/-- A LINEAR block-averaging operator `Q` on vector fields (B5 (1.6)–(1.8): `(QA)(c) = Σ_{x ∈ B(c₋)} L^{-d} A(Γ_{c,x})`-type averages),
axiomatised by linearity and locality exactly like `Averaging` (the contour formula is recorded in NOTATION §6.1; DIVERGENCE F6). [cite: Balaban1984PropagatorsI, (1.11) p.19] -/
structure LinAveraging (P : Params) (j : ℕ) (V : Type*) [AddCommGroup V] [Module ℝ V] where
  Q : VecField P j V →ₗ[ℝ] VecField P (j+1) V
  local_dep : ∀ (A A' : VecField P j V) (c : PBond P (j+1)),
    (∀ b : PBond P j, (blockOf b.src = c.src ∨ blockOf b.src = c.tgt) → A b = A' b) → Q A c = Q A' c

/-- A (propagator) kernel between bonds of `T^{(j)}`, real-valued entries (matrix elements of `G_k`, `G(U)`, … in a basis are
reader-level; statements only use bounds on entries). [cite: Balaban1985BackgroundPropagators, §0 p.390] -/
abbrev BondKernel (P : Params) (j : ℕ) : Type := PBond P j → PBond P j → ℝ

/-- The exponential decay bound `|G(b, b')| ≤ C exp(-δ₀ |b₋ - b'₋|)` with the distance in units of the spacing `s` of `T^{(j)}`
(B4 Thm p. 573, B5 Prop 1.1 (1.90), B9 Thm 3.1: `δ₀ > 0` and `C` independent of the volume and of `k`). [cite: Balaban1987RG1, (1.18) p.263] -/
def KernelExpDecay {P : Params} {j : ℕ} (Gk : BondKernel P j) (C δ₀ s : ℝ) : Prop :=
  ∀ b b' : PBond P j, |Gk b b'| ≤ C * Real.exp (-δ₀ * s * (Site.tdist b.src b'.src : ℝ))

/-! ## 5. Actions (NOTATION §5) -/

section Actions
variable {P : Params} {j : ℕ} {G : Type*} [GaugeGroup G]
* * *
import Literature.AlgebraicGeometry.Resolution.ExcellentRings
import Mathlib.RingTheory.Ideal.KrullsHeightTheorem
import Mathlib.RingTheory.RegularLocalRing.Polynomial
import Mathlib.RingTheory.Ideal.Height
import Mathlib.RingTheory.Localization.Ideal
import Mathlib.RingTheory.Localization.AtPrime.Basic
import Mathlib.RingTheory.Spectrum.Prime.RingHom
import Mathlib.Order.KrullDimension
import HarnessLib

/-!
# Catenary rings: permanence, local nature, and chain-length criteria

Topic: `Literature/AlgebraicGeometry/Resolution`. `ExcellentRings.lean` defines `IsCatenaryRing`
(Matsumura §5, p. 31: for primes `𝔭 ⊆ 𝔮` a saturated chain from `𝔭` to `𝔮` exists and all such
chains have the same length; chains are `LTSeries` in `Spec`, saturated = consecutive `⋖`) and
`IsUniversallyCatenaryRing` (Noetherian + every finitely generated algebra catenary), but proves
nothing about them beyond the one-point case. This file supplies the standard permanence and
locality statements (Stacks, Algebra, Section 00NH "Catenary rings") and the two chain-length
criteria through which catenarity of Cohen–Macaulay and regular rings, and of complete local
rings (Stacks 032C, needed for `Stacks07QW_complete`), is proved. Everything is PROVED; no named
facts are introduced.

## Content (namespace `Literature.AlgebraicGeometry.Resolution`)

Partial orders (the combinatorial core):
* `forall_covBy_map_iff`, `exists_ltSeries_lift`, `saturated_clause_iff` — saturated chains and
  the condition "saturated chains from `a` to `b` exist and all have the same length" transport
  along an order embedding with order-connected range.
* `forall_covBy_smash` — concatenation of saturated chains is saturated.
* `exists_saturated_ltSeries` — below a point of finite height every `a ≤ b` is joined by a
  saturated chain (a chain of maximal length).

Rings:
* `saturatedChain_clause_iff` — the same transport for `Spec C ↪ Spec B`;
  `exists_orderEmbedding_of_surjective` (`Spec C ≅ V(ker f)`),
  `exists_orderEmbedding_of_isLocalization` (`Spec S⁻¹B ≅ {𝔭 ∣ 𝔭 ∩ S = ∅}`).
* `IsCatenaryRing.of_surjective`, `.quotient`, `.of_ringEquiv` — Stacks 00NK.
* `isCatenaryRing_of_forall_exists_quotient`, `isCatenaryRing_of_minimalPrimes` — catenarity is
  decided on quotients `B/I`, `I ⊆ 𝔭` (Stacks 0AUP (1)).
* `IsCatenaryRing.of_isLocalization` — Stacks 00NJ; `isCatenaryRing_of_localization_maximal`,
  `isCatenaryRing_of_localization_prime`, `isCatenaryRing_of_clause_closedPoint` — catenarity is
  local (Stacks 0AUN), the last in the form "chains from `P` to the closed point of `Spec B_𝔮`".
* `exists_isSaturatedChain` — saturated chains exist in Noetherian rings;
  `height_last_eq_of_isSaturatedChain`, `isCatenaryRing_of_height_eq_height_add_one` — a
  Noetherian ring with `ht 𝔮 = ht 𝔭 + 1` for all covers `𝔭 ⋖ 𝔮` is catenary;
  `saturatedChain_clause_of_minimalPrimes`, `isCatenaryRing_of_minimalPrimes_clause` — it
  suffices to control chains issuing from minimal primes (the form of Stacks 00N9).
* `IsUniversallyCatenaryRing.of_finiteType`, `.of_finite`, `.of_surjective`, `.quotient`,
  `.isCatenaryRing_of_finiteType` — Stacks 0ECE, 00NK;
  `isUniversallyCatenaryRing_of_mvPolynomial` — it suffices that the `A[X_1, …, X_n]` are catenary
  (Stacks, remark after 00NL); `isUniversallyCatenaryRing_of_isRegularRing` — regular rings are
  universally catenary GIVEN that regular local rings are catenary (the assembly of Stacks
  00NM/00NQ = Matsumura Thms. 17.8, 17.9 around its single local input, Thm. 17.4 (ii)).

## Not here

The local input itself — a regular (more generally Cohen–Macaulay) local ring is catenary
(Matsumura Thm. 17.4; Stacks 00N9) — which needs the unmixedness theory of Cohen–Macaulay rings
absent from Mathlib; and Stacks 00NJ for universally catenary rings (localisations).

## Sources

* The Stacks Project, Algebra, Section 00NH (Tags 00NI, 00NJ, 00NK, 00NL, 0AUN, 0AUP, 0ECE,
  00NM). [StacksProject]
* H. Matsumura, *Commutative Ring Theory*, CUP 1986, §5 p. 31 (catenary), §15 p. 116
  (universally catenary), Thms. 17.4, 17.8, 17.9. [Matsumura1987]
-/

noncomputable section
...
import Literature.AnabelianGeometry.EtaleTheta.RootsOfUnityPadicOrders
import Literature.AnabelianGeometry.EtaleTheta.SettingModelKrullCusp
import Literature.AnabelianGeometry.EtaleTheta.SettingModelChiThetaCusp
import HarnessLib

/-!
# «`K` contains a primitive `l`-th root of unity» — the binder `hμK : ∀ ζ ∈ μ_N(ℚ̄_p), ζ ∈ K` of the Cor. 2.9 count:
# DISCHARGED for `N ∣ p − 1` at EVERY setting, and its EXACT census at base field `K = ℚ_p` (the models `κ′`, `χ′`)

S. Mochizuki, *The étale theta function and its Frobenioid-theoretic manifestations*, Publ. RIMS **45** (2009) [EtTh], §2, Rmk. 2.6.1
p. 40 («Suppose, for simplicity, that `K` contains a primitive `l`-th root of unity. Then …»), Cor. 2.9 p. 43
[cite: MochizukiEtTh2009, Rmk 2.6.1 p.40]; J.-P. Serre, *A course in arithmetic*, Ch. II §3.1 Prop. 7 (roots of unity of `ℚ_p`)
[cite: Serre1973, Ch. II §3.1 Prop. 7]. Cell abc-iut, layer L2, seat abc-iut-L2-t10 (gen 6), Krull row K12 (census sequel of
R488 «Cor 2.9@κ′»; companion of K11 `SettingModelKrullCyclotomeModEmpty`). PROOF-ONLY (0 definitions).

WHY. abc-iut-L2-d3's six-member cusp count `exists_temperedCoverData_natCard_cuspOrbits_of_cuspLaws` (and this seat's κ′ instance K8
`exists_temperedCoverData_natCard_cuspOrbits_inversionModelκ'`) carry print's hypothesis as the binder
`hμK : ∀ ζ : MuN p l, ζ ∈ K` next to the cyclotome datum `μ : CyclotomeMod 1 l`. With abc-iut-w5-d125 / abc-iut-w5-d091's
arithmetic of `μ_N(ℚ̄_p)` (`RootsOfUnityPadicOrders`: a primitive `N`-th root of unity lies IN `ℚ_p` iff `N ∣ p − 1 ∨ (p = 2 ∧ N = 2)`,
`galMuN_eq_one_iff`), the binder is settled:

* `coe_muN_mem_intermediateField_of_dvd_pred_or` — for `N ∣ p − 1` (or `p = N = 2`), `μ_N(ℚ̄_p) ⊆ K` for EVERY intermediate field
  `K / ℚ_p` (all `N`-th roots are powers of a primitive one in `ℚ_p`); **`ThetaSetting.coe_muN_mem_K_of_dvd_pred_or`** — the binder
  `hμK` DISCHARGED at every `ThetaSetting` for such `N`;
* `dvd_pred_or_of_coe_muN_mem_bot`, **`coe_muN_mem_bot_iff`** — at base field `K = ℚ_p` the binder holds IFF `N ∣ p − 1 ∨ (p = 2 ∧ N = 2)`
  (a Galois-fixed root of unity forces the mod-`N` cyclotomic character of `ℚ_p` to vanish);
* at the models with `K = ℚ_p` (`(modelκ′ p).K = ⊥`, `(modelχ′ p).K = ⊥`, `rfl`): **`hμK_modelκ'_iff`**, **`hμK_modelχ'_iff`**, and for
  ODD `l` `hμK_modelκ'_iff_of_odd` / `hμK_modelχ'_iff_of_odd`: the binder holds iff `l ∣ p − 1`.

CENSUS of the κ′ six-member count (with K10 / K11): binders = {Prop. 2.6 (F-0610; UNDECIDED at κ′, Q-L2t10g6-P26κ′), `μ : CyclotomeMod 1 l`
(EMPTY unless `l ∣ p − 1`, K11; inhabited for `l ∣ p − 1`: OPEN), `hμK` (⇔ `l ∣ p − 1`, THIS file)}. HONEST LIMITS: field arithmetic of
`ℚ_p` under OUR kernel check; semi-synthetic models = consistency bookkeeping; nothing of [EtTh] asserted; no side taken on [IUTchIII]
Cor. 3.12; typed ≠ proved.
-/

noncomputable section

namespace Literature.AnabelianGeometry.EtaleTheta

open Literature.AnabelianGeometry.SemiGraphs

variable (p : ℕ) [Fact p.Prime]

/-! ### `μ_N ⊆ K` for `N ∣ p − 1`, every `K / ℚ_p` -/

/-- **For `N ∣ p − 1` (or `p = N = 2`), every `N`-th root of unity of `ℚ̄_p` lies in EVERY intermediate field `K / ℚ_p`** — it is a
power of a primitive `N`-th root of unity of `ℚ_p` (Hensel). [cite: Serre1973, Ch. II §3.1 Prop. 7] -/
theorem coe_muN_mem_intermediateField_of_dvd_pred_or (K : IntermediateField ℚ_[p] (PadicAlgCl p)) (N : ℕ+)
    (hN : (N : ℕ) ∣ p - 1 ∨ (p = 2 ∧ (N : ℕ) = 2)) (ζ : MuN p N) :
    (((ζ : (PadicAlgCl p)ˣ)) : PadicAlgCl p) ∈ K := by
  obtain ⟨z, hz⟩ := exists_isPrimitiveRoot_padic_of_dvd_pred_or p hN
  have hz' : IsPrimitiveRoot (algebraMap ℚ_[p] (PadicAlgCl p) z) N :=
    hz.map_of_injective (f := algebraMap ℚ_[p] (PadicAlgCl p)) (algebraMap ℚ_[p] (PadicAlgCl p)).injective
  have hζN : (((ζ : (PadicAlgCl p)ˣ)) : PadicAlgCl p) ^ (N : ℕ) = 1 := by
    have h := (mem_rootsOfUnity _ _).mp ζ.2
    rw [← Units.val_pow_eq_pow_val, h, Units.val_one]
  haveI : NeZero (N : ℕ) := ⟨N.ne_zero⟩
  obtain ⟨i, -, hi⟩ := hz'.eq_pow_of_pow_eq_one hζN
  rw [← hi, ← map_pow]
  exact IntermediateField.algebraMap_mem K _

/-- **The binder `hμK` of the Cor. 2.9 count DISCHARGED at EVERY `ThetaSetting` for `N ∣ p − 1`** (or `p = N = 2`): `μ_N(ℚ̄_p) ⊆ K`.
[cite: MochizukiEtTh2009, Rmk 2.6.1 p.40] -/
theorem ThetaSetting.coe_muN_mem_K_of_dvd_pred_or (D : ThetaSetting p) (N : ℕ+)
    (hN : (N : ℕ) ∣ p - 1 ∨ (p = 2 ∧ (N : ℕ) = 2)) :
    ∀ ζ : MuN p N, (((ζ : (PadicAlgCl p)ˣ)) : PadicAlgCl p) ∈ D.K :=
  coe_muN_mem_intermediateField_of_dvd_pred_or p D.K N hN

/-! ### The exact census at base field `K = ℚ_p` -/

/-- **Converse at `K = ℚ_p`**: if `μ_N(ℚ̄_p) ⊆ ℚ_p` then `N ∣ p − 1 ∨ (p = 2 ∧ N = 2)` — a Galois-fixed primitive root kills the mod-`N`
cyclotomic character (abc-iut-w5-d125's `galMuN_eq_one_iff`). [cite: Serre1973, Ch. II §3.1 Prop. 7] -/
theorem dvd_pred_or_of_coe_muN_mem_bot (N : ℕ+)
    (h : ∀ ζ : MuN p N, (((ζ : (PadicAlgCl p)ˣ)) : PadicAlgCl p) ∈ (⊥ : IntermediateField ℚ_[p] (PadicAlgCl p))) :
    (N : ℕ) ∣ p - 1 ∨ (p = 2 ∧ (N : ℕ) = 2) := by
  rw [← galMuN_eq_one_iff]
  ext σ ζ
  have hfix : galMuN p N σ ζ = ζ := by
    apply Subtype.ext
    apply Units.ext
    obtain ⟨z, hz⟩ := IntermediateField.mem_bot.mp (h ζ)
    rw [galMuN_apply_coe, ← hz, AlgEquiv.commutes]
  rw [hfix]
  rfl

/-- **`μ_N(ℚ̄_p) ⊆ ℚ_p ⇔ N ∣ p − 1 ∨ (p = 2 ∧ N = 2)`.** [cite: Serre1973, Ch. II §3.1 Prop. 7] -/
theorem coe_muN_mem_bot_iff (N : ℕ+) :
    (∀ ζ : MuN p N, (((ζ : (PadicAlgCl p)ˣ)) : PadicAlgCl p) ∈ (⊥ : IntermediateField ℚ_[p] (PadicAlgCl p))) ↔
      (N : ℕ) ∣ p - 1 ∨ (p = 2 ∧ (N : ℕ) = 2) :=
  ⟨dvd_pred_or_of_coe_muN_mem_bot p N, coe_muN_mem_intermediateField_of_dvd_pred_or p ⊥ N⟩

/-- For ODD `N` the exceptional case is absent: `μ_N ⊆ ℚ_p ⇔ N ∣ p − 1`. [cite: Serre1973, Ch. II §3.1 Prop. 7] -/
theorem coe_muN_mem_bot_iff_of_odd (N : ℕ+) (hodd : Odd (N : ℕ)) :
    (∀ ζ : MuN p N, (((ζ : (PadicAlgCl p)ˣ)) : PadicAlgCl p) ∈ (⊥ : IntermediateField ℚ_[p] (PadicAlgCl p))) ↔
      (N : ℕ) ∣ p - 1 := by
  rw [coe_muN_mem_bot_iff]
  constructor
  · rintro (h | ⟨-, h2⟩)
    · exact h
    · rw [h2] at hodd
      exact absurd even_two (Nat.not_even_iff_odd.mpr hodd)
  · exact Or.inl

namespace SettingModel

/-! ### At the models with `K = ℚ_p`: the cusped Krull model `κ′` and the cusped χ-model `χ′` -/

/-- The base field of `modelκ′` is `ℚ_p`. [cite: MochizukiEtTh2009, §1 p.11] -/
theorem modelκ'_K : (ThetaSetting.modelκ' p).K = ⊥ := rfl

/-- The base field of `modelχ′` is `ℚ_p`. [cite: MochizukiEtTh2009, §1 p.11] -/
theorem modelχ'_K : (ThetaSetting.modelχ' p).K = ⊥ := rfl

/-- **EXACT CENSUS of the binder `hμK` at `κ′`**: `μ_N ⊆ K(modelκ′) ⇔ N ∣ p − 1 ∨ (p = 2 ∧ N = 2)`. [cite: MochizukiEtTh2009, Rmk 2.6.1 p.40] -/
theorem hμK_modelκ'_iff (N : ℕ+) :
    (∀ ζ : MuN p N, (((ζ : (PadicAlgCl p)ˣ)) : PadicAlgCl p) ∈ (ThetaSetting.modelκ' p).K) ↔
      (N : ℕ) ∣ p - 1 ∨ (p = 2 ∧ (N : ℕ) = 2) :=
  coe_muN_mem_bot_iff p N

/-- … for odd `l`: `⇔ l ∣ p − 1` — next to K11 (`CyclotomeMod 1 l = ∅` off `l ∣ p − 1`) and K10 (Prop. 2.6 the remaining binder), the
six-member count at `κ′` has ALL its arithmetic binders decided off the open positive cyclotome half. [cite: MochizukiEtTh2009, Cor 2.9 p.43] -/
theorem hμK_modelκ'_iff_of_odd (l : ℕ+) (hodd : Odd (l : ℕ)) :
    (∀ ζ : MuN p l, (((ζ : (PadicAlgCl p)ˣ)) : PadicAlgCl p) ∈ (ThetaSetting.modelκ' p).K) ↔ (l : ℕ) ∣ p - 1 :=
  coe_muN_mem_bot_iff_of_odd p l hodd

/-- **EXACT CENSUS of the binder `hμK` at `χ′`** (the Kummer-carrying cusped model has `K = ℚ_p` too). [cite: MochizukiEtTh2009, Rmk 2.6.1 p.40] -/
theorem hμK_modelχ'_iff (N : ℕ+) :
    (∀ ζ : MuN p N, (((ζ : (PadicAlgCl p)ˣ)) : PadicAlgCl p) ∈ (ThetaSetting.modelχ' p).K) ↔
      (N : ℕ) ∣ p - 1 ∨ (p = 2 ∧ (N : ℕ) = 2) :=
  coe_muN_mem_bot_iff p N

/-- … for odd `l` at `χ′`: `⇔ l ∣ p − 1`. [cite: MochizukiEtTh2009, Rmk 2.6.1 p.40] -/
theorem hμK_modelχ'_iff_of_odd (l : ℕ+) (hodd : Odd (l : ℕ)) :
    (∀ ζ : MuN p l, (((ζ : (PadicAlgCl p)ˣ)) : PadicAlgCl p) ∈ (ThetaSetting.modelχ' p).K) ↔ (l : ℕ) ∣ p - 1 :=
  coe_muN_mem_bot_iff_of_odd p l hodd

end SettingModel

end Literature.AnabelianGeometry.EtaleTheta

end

**EXERCISE DIRECTIONS:** Here the job is to set down exactly the lines of the material above that fall between the one with "### The exact" and the one with "theorem dvd_pred_or_of_coe_muN_mem_bot (N", inclusive, and nothing beyond them.

**WRITTEN SOLUTION:**
/-! ### The exact census at base field `K = ℚ_p` -/

/-- **Converse at `K = ℚ_p`**: if `μ_N(ℚ̄_p) ⊆ ℚ_p` then `N ∣ p − 1 ∨ (p = 2 ∧ N = 2)` — a Galois-fixed primitive root kills the mod-`N`
cyclotomic character (abc-iut-w5-d125's `galMuN_eq_one_iff`). [cite: Serre1973, Ch. II §3.1 Prop. 7] -/
theorem dvd_pred_or_of_coe_muN_mem_bot (N : ℕ+)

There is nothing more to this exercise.